Musikalisch sind Staring Girl an diesem Nachmittag auf den Spuren amerikanischer Singer/Songwriter-Giganten wie Jackson Browne, Neil Young oder auch Wilco unterwegs, und immer wieder fühlt man sich auch an Nils Koppruch und Gisbert zu Knyphausen erinnert, wenn Nibbe zum handgemachten, aber deshalb nicht übermäßig rustikalen Wohlfühl-Folk-Rock-Backdrop seiner Mitstreiter mit feinsinnigen Worten stimmungsvolle Bilder malt, die deshalb so zu Herzen gehen, weil er die Inspiration dafür oft mitten aus dem Leben pflückt. Fast zwei Stunden stehen Staring Girl im KGB auf der Bühne, aber trotzdem gibt es keine Längen, denn auch wenn sanfte Melancholie der Default-Modus für Staring Girl ist, gibt es doch viel zu entdecken, wenn die fünf mit den Kontrasten von Licht und Dunkelheit spielen. Das wird gleich beim ersten Song, "Farben", deutlich, wenn Frickes luftige Gitarrenlinien in Richtung Pop drängen, bevor sie den Weg frei machen für Nibbes grüblerischen Text, der die Menschen vor der Bühne mit detailverliebten Beobachtungen nicht nur an den Gedanken des Erzählers teilhaben lässt, sondern die Hörenden mitten ins Geschehen hineinkatapultiert und ihnen so die Möglichkeit bietet, selbst Teil der Geschichte, selbst Teil des Erlebten zu werden.

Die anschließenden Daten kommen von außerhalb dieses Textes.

import Summits.QuantumFields.YangMills.Theorems.FluctuationComparisonRegPrIntLS2BetaFlatTubeDepthOneUniformTorus
import Literature.MathematicalPhysics.QuantumFieldTheory.Balaban1983to89.B10Eq5RegularAction
import HarnessLib

/-!
# THE ONE-STEP (0.4) AVERAGE IS `ℓ²`-BOUNDED ON PLAQUETTES AND ON THE WILSON ACTION, VOLUME-UNIFORMLY — `Σ_{p′} dist1(Ū(∂p′))² ≤ c(d,L)·Σ_q dist1(U(∂q))²` and
# `A(Ū) ≤ N·c(d,L)·A(U)` for small fields, constants in `d, L` (and `N`) only
# (crux `FluctuationComparisonRegPrIntL`, stmt-QuantumFields-20520; registry v11.4 `Cruxes/FluctuationComparisonRegPrIntL/Lines/semiclassical_s2beta.lean` 3732b7df FROZEN, untouched)

Cell `ym3-torus` (YM ladder rung R3 = continuum `SU(2)` Yang–Mills on the three-torus — a RUNG: NOT d = 4, NOT infinite volume, NOT a mass gap, NOT Clay).
Width seat `ym3-torus-px12` (gen 22); `--kind proof --supports stmt-QuantumFields-20520 --as helper`, count-neutral, DEFINITION-FREE (0 `def`, 0 `instance`,
0 `notation`, 0 `sorry`, default heartbeats).

WHY.  Iterating the one-block-level `ℓ²` closeness (✓`…S2BetaOneStepL2ClosePair`) down a history of depth `m` needs, at every step, the action of the averaged
field in terms of the action of the field: [Balaban1985Averaging] Prop. 1 in its LOCAL form (lit ✓`BlockAveragingPlaquetteBoundLocal.dist1_plaqHol_avgFun_lt_of_near`:
one coarse plaquette is controlled by the fine plaquettes based in the `3^d` blocks around its corner) is a SUP statement; squared and summed it costs the multiplicity
`d²(2d+1)^d` of those neighbourhoods (✓`…S2BetaDetRepLocalRows.card_filter_tdist_comp_le`), never the volume; (11) of [Balaban1985UV3] (`1 − reTr ≤ ½dist1²`,
`dist1² ≤ 2N(1 − reTr)`, lit ✓`B10Eq5RegularAction` ∕ ✓`B10Eq71TorusLocal`) converts plaquette squares to actions and back.

WHAT (torus `P`, level `j → j+1` in the standing range, `SU(N)`, `ℰ = expMeanLogSU`; `T_{p′} = Σ_{q near p′} dist1(U(∂q))²` over the fine plaquettes whose base block is
coordinatewise within `1` of the corner of `p′`).
* §1 `near_tdist_le` (near ⟹ coarse torus distance `≤ d`), `card_near_le` (a fine plaquette is near at most `d²(2d+1)^d` coarse plaquettes), ★ `dist1_sq_plaqHol_avgFun_le_local`
  (`dist1(Ū(∂p′))² ≤ (L² + 6((d+2)L)²)²·T_{p′}` when `√T_{p′}` is under the (0.4) guard).
* §2 ★★ `sum_dist1_sq_plaqHol_avgFun_le` — `Σ_{p′} dist1(Ū(∂p′))² ≤ (L² + 6((d+2)L)²)²·d²(2d+1)^d·Σ_q dist1(U(∂q))²`;
  ★★ `wilsonAction4_avg_le` — `A((blockAvg ℰ).avg U) ≤ N·(L² + 6((d+2)L)²)²·d²(2d+1)^d·A(U)` on `SU(N)`, `N = |n|`.

HONEST: lattice kinematics + Cauchy–Schwarz over landed letters; nothing of Bałaban's analysis; no registered stub is closed; TUBE-REG∘, GAP♯∘, EXW∘, S2β, crux 20520 NOT
proved; rung R3 = SU(2) YM₃ on T³ — NOT d = 4, NOT infinite volume, NOT a mass gap, NOT Clay; the Yang–Mills mass gap is NOT proved.  Sorry-free, axioms standard.

References: T. Bałaban, CMP **98** (1985) 17–51 [Balaban1985Averaging] (Prop. 1 (51) p.26); CMP **102** (1985) 255–275 [Balaban1985UV3] ((11) p.258); CMP **109** (1987)
249–301 [Balaban1987RG1] ((0.4) p.253).
-/

set_option autoImplicit false

noncomputable section

namespace Summit.QuantumFields.YangMills.Theorems.FluctuationComparisonRegPrIntLS2BetaOneStepL2ActionOfAverage

open Finset
open Literature.MathematicalPhysics.QuantumFieldTheory.Balaban1983to89
open T4Continuum BlockAveraging AveragingRT ExpMeanLog
open B3Taylor310LocalRemainder (tdist_comm tdist_self tdist_triangle)
open BlockAveragingPlaquetteBoundLocal (dist1_plaqHol_avgFun_lt_of_near)
open Summit.QuantumFields.YangMills.Theorems.FluctuationComparisonRegPrIntLS2BetaDetRepLocalRows (card_filter_tdist_comp_le)
open Summit.QuantumFields.YangMills.Theorems.FluctuationComparisonRegPrIntLS2BetaFlatTubeDepthOneUniformTorus (le_mul_sqrt_of_forall card_filter_plaq_src_eq_le)

open scoped Matrix.Norms.L2Operator

variable {P : Params} {j : ℕ}

/-! ## §1 The neighbourhood of a coarse plaquette and the per-plaquette bound -/

/-- Coordinatewise neighbours (`y_κ ∈ {z_κ, z_κ ± 1}`) are within coarse torus distance `d`. [folklore] -/
theorem near_tdist_le {y z : Site P (j + 1)} (h : ∀ κ, y κ = z κ ∨ y κ = z κ + 1 ∨ y κ = z κ - 1) : Site.tdist y z ≤ P.d := by
  unfold Site.tdist
  have h1 : ∀ κ, min (y κ - z κ).val (z κ - y κ).val ≤ 1 := by
    intro κ
    have hone : (1 : ZMod (P.sitesPerDir (j + 1))).val ≤ 1 := by
      rw [ZMod.val_one_eq_one_mod]; exact Nat.mod_le 1 _
    rcases h κ with h | h | h
    · rw [h, sub_self, ZMod.val_zero]; exact (min_le_left _ _).trans (Nat.zero_le _)
    · refine (min_le_left _ _).trans ?_
      rw [h, add_sub_cancel_left]; exact hone
    · refine (min_le_right _ _).trans ?_
      rw [h, sub_sub_cancel]; exact hone
  calc ∑ κ : Fin P.d, min (y κ - z κ).val (z κ - y κ).val ≤ ∑ _κ : Fin P.d, 1 := Finset.sum_le_sum fun κ _ => h1 κ
    _ = P.d := by simp

/-- A fine plaquette is «near» at most `d²(2d+1)^d` coarse plaquettes (volume-free). [cite: Balaban1985UV3, p.258] -/
theorem card_near_le (q : Plaq P j) :
    (univ.filter fun p : Plaq P (j + 1) => ∀ κ, blockOf q.src κ = p.src κ ∨ blockOf q.src κ = p.src κ + 1 ∨ blockOf q.src κ = p.src κ - 1).card ≤
      P.d ^ 2 * (2 * P.d + 1) ^ P.d := by
  classical
  refine le_trans (Finset.card_le_card fun p hp => ?_)
    (card_filter_tdist_comp_le (fun p : Plaq P (j + 1) => p.src) (m := P.d ^ 2) card_filter_plaq_src_eq_le (blockOf q.src) P.d)
  rw [Finset.mem_filter] at hp ⊢
  exact ⟨Finset.mem_univ _, near_tdist_le hp.2⟩

/-- ★ **ONE COARSE PLAQUETTE IN `ℓ²`**: with `T_{p′} = Σ_{q near p′} dist1(U(∂q))²` and `√T_{p′}` under the (0.4) guard,
`dist1(Ū(∂p′))² ≤ (L² + 6((d+2)L)²)²·T_{p′}` (lit ✓`dist1_plaqHol_avgFun_lt_of_near` at every letter value `a ∈ (√T, guard)`). [cite: Balaban1985Averaging, Prop. 1 (51) p.26] -/
theorem dist1_sq_plaqHol_avgFun_le_local {n : Type*} [Fintype n] [DecidableEq n] [Nonempty n] (hj : j + 1 ≤ P.m + P.K)
    (U : GaugeField P j (Matrix.specialUnitaryGroup n ℂ)) (p : Plaq P (j + 1))
    (hT : Real.sqrt (∑ q ∈ univ.filter (fun q : Plaq P j => ∀ κ, blockOf q.src κ = p.src κ ∨ blockOf q.src κ = p.src κ + 1 ∨ blockOf q.src κ = p.src κ - 1),
        dist1 (GaugeField.plaqHol U q) ^ 2) < deltaSU n / ((((P.d + 2) * P.L : ℕ) : ℝ) ^ 2 / 4)) :
    dist1 (GaugeField.plaqHol (avgFun (expMeanLogSU (n := n)) U) p) ^ 2 ≤
      ((P.L : ℝ) ^ 2 + 6 * (((P.d + 2) * P.L : ℕ) : ℝ) ^ 2) ^ 2 *
        ∑ q ∈ univ.filter (fun q : Plaq P j => ∀ κ, blockOf q.src κ = p.src κ ∨ blockOf q.src κ = p.src κ + 1 ∨ blockOf q.src κ = p.src κ - 1),
          dist1 (GaugeField.plaqHol U q) ^ 2 := by
  classical
  set T := ∑ q ∈ univ.filter (fun q : Plaq P j => ∀ κ, blockOf q.src κ = p.src κ ∨ blockOf q.src κ = p.src κ + 1 ∨ blockOf q.src κ = p.src κ - 1),
      dist1 (GaugeField.plaqHol U q) ^ 2 with hTdef
  set C := (P.L : ℝ) ^ 2 + 6 * (((P.d + 2) * P.L : ℕ) : ℝ) ^ 2 with hCdef
  have hC : 0 ≤ C := by positivity
  have hT0 : 0 ≤ T := Finset.sum_nonneg fun _ _ => sq_nonneg _
  have hq4 : 0 < (((P.d + 2) * P.L : ℕ) : ℝ) ^ 2 / 4 := by
    have : 0 < (((P.d + 2) * P.L : ℕ) : ℝ) := by
      have h := P.L_pos
      exact_mod_cast Nat.mul_pos (by omega) h
    positivity
  have hUa : ∀ a : ℝ, Real.sqrt T < a → ∀ q : Plaq P j,
      (∀ κ, blockOf q.src κ = p.src κ ∨ blockOf q.src κ = p.src κ + 1 ∨ blockOf q.src κ = p.src κ - 1) → dist1 (GaugeField.plaqHol U q) < a := by
    intro a ha q hq
    have h1 : dist1 (GaugeField.plaqHol U q) ^ 2 ≤ T :=
      Finset.single_le_sum (f := fun q' : Plaq P j => dist1 (GaugeField.plaqHol U q') ^ 2) (fun _ _ => sq_nonneg _)
        (Finset.mem_filter.mpr ⟨Finset.mem_univ _, hq⟩)
    exact ((Real.le_sqrt (GaugeGroup.dist1_nonneg _) hT0).mpr h1).trans_lt ha
  have hmain : ∀ a : ℝ, Real.sqrt T < a → a < deltaSU n / ((((P.d + 2) * P.L : ℕ) : ℝ) ^ 2 / 4) →
      dist1 (GaugeField.plaqHol (avgFun (expMeanLogSU (n := n)) U) p) ≤ C * a := by
    intro a ha hat
    have ha0 : 0 ≤ a := (Real.sqrt_nonneg T).trans ha.le
    have ht : ((((P.d + 2) * P.L : ℕ) : ℝ) ^ 2 / 4) * a < deltaSU n := by
      rwa [lt_div_iff₀ hq4, mul_comm] at hat
    exact (dist1_plaqHol_avgFun_lt_of_near hj ha0 p (hUa a ha) ht).le
  have hle := le_mul_sqrt_of_forall hC hT hmain
  have hd0 : 0 ≤ dist1 (GaugeField.plaqHol (avgFun (expMeanLogSU (n := n)) U) p) := GaugeGroup.dist1_nonneg _
  calc dist1 (GaugeField.plaqHol (avgFun (expMeanLogSU (n := n)) U) p) ^ 2 ≤ (C * Real.sqrt T) ^ 2 := pow_le_pow_left₀ hd0 hle 2
    _ = C ^ 2 * T := by rw [mul_pow, Real.sq_sqrt hT0]

/-! ## §2 The sums over the coarse torus -/

/-- ★★ **THE AVERAGED PLAQUETTES IN `ℓ²`**: `Σ_{p′} dist1(Ū(∂p′))² ≤ (L² + 6((d+2)L)²)²·d²(2d+1)^d·Σ_q dist1(U(∂q))²` when every neighbourhood sum is under the guard —
constants in `d, L` only. [cite: Balaban1985Averaging, Prop. 1 (51) p.26; Balaban1985UV3, (12)-(13) p.259] -/
theorem sum_dist1_sq_plaqHol_avgFun_le {n : Type*} [Fintype n] [DecidableEq n] [Nonempty n] (hj : j + 1 ≤ P.m + P.K)
    (U : GaugeField P j (Matrix.specialUnitaryGroup n ℂ))
    (hT : ∀ p : Plaq P (j + 1), Real.sqrt (∑ q ∈ univ.filter (fun q : Plaq P j => ∀ κ, blockOf q.src κ = p.src κ ∨ blockOf q.src κ = p.src κ + 1 ∨
        blockOf q.src κ = p.src κ - 1), dist1 (GaugeField.plaqHol U q) ^ 2) < deltaSU n / ((((P.d + 2) * P.L : ℕ) : ℝ) ^ 2 / 4)) :
    ∑ p : Plaq P (j + 1), dist1 (GaugeField.plaqHol (avgFun (expMeanLogSU (n := n)) U) p) ^ 2 ≤
      ((P.L : ℝ) ^ 2 + 6 * (((P.d + 2) * P.L : ℕ) : ℝ) ^ 2) ^ 2 * ((P.d ^ 2 * (2 * P.d + 1) ^ P.d : ℕ) : ℝ) *
        ∑ q : Plaq P j, dist1 (GaugeField.plaqHol U q) ^ 2 := by
  classical
  set C := (P.L : ℝ) ^ 2 + 6 * (((P.d + 2) * P.L : ℕ) : ℝ) ^ 2 with hCdef
  set M : ℕ := P.d ^ 2 * (2 * P.d + 1) ^ P.d with hMdef
  set f : Plaq P j → ℝ := fun q => dist1 (GaugeField.plaqHol U q) ^ 2 with hfdef
  have hf0 : ∀ q, 0 ≤ f q := fun q => sq_nonneg _
  have hbond : ∀ p : Plaq P (j + 1), dist1 (GaugeField.plaqHol (avgFun (expMeanLogSU (n := n)) U) p) ^ 2 ≤
      C ^ 2 * ∑ q ∈ univ.filter (fun q : Plaq P j => ∀ κ, blockOf q.src κ = p.src κ ∨ blockOf q.src κ = p.src κ + 1 ∨ blockOf q.src κ = p.src κ - 1), f q :=
    fun p => dist1_sq_plaqHol_avgFun_le_local hj U p (hT p)
  have hex : ∑ p : Plaq P (j + 1), ∑ q ∈ univ.filter (fun q : Plaq P j => ∀ κ, blockOf q.src κ = p.src κ ∨ blockOf q.src κ = p.src κ + 1 ∨
        blockOf q.src κ = p.src κ - 1), f q ≤ (M : ℝ) * ∑ q : Plaq P j, f q := by
    calc ∑ p : Plaq P (j + 1), ∑ q ∈ univ.filter (fun q : Plaq P j => ∀ κ, blockOf q.src κ = p.src κ ∨ blockOf q.src κ = p.src κ + 1 ∨
            blockOf q.src κ = p.src κ - 1), f q
        = ∑ p : Plaq P (j + 1), ∑ q : Plaq P j,
            (if (∀ κ, blockOf q.src κ = p.src κ ∨ blockOf q.src κ = p.src κ + 1 ∨ blockOf q.src κ = p.src κ - 1) then f q else 0) := by
          refine Finset.sum_congr rfl fun p _ => ?_
          rw [Finset.sum_filter]
      _ = ∑ q : Plaq P j, ∑ p : Plaq P (j + 1),
            (if (∀ κ, blockOf q.src κ = p.src κ ∨ blockOf q.src κ = p.src κ + 1 ∨ blockOf q.src κ = p.src κ - 1) then f q else 0) := Finset.sum_comm
      _ = ∑ q : Plaq P j, ((univ.filter fun p : Plaq P (j + 1) =>
            ∀ κ, blockOf q.src κ = p.src κ ∨ blockOf q.src κ = p.src κ + 1 ∨ blockOf q.src κ = p.src κ - 1).card : ℝ) * f q := by
          refine Finset.sum_congr rfl fun q _ => ?_
          rw [← Finset.sum_filter, Finset.sum_const, nsmul_eq_mul]
      _ ≤ ∑ q : Plaq P j, (M : ℝ) * f q := by
          refine Finset.sum_le_sum fun q _ => mul_le_mul_of_nonneg_right ?_ (hf0 q)
          exact_mod_cast card_near_le q
      _ = (M : ℝ) * ∑ q : Plaq P j, f q := by rw [Finset.mul_sum]
  calc ∑ p : Plaq P (j + 1), dist1 (GaugeField.plaqHol (avgFun (expMeanLogSU (n := n)) U) p) ^ 2
      ≤ ∑ p : Plaq P (j + 1), C ^ 2 * ∑ q ∈ univ.filter (fun q : Plaq P j => ∀ κ, blockOf q.src κ = p.src κ ∨ blockOf q.src κ = p.src κ + 1 ∨
          blockOf q.src κ = p.src κ - 1), f q := Finset.sum_le_sum fun p _ => hbond p
    _ = C ^ 2 * ∑ p : Plaq P (j + 1), ∑ q ∈ univ.filter (fun q : Plaq P j => ∀ κ, blockOf q.src κ = p.src κ ∨ blockOf q.src κ = p.src κ + 1 ∨
          blockOf q.src κ = p.src κ - 1), f q := by rw [Finset.mul_sum]
    _ ≤ C ^ 2 * ((M : ℝ) * ∑ q : Plaq P j, f q) := mul_le_mul_of_nonneg_left hex (sq_nonneg _)
    _ = _ := by rw [hMdef]; ring

/-- ★★ **THE AVERAGED ACTION**: on `SU(N)` (`N = |n|`), `A(Ū) ≤ N·(L² + 6((d+2)L)²)²·d²(2d+1)^d·A(U)` when every neighbourhood sum is under the guard ((11) both ways:
`1 − reTr ≤ ½dist1²` coarse, `dist1² ≤ 2N(1 − reTr)` fine). [cite: Balaban1985Averaging, Prop. 1 (51) p.26; Balaban1985UV3, (11) p.258] -/
theorem wilsonAction4_avg_le {N : ℕ} [NeZero N] (hj : j + 1 ≤ P.m + P.K) (U : GaugeField P j (Matrix.specialUnitaryGroup (Fin N) ℂ))
    (hT : ∀ p : Plaq P (j + 1), Real.sqrt (∑ q ∈ univ.filter (fun q : Plaq P j => ∀ κ, blockOf q.src κ = p.src κ ∨ blockOf q.src κ = p.src κ + 1 ∨
        blockOf q.src κ = p.src κ - 1), dist1 (GaugeField.plaqHol U q) ^ 2) < deltaSU (Fin N) / ((((P.d + 2) * P.L : ℕ) : ℝ) ^ 2 / 4)) :
    wilsonAction4 ((blockAvg (expMeanLogSU (n := Fin N))).avg U) ≤
      (N : ℝ) * (((P.L : ℝ) ^ 2 + 6 * (((P.d + 2) * P.L : ℕ) : ℝ) ^ 2) ^ 2 * ((P.d ^ 2 * (2 * P.d + 1) ^ P.d : ℕ) : ℝ)) * wilsonAction4 U := by
  classical
  have hN : Nonempty (Fin N) := ⟨⟨0, Nat.pos_of_ne_zero (NeZero.ne N)⟩⟩
  set C' := ((P.L : ℝ) ^ 2 + 6 * (((P.d + 2) * P.L : ℕ) : ℝ) ^ 2) ^ 2 * ((P.d ^ 2 * (2 * P.d + 1) ^ P.d : ℕ) : ℝ) with hC'
  have hC'0 : 0 ≤ C' := by positivity
  have hsum := sum_dist1_sq_plaqHol_avgFun_le hj U hT
  -- coarse side: `1 − reTr ≤ ½ dist1²`
  have hcoarse : wilsonAction4 ((blockAvg (expMeanLogSU (n := Fin N))).avg U) ≤
      (1 / 2) * ∑ p : Plaq P (j + 1), dist1 (GaugeField.plaqHol (avgFun (expMeanLogSU (n := Fin N)) U) p) ^ 2 := by
    rw [blockAvg_avg]
    unfold wilsonAction4 wilsonAction
    rw [Finset.mul_sum]
    refine Finset.sum_le_sum fun p _ => ?_
    rw [one_mul]
    exact B10Eq5RegularAction.one_sub_reTr_le_specialUnitaryGroup _
  -- fine side: `dist1² ≤ 2N(1 − reTr)`
  have hfine : ∑ q : Plaq P j, dist1 (GaugeField.plaqHol U q) ^ 2 ≤ 2 * (N : ℝ) * wilsonAction4 U := by
    unfold wilsonAction4 wilsonAction
    rw [Finset.mul_sum]
    refine Finset.sum_le_sum fun q _ => ?_
    have h := B10Eq71TorusLocal.dist1_sq_le_specialUnitaryGroup (GaugeField.plaqHol U q)
    linarith
  calc wilsonAction4 ((blockAvg (expMeanLogSU (n := Fin N))).avg U)
      ≤ (1 / 2) * ∑ p : Plaq P (j + 1), dist1 (GaugeField.plaqHol (avgFun (expMeanLogSU (n := Fin N)) U) p) ^ 2 := hcoarse
    _ ≤ (1 / 2) * (C' * ∑ q : Plaq P j, dist1 (GaugeField.plaqHol U q) ^ 2) := by
        refine mul_le_mul_of_nonneg_left ?_ (by norm_num)
        simpa only [hC', mul_assoc] using hsum
    _ ≤ (1 / 2) * (C' * (2 * (N : ℝ) * wilsonAction4 U)) :=
        mul_le_mul_of_nonneg_left (mul_le_mul_of_nonneg_left hfine hC'0) (by norm_num)
    _ = (N : ℝ) * C' * wilsonAction4 U := by ring

end Summit.QuantumFields.YangMills.Theorems.FluctuationComparisonRegPrIntLS2BetaOneStepL2ActionOfAverage

end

Was Nibbe in seinen Liedern verhandelt, ist zumeist nicht außergewöhnlich, besonders ist allerdings seine Gabe, Alltägliches aus ungewohnten Blickwinkeln zu betrachten und seine Erkenntnisse in poetische Zeilen fließen zu lassen, mit denen er betont unaufdringlich die Hand austreckt und sein Publikum einlädt, ihn ein Stück weit auf seinem Weg zu begleiten. Das darf man durchaus wörtlich nehmen, denn bei Staring Girl spielt das Unterwegssein eine wichtige Rolle, wenngleich Nibbe auch das eher an immobilen Dingen wie einem "Plattenweg im Sommer", einem "Parkplatz" oder einer "Endhaltestelle" festmacht. Zwischendurch gibt es mit "Menschen in Geschichtsbüchern" sogar eine leise Hymne auf das Nichtstun, bevor das psychedelisch umwehte "Die Liebe ist von allem das Größte" mit einem packenden Solo von Fricke glänzt und der Titelsong der aktuellen LP "Schräg fällt das Licht" Nibbes "persönliches Weltwunder", die Geburt seines Sohnes, als Ausgangspunkt nimmt. Dass ob der frühen Auftrittszeit auch einige Familien mit kleinen Kindern im Saal sind, freut ihn da ganz besonders. Auch das bereits erwähnte "Endhaltestelle", das am Schluss des regulären Sets steht, ist spürbar persönlich gefärbt: Nibbe erinnert sich hier an die Erfahrungen mit seiner ersten Band im Teenageralter und Ennen steuert augenzwinkernd ein absichtlich amateurhaft übermotiviertes Gitarrensolo bei, schließlich heißt es im Song: "Wir gründen eine Band und lernen erst danach, die Instrumente zu spielen."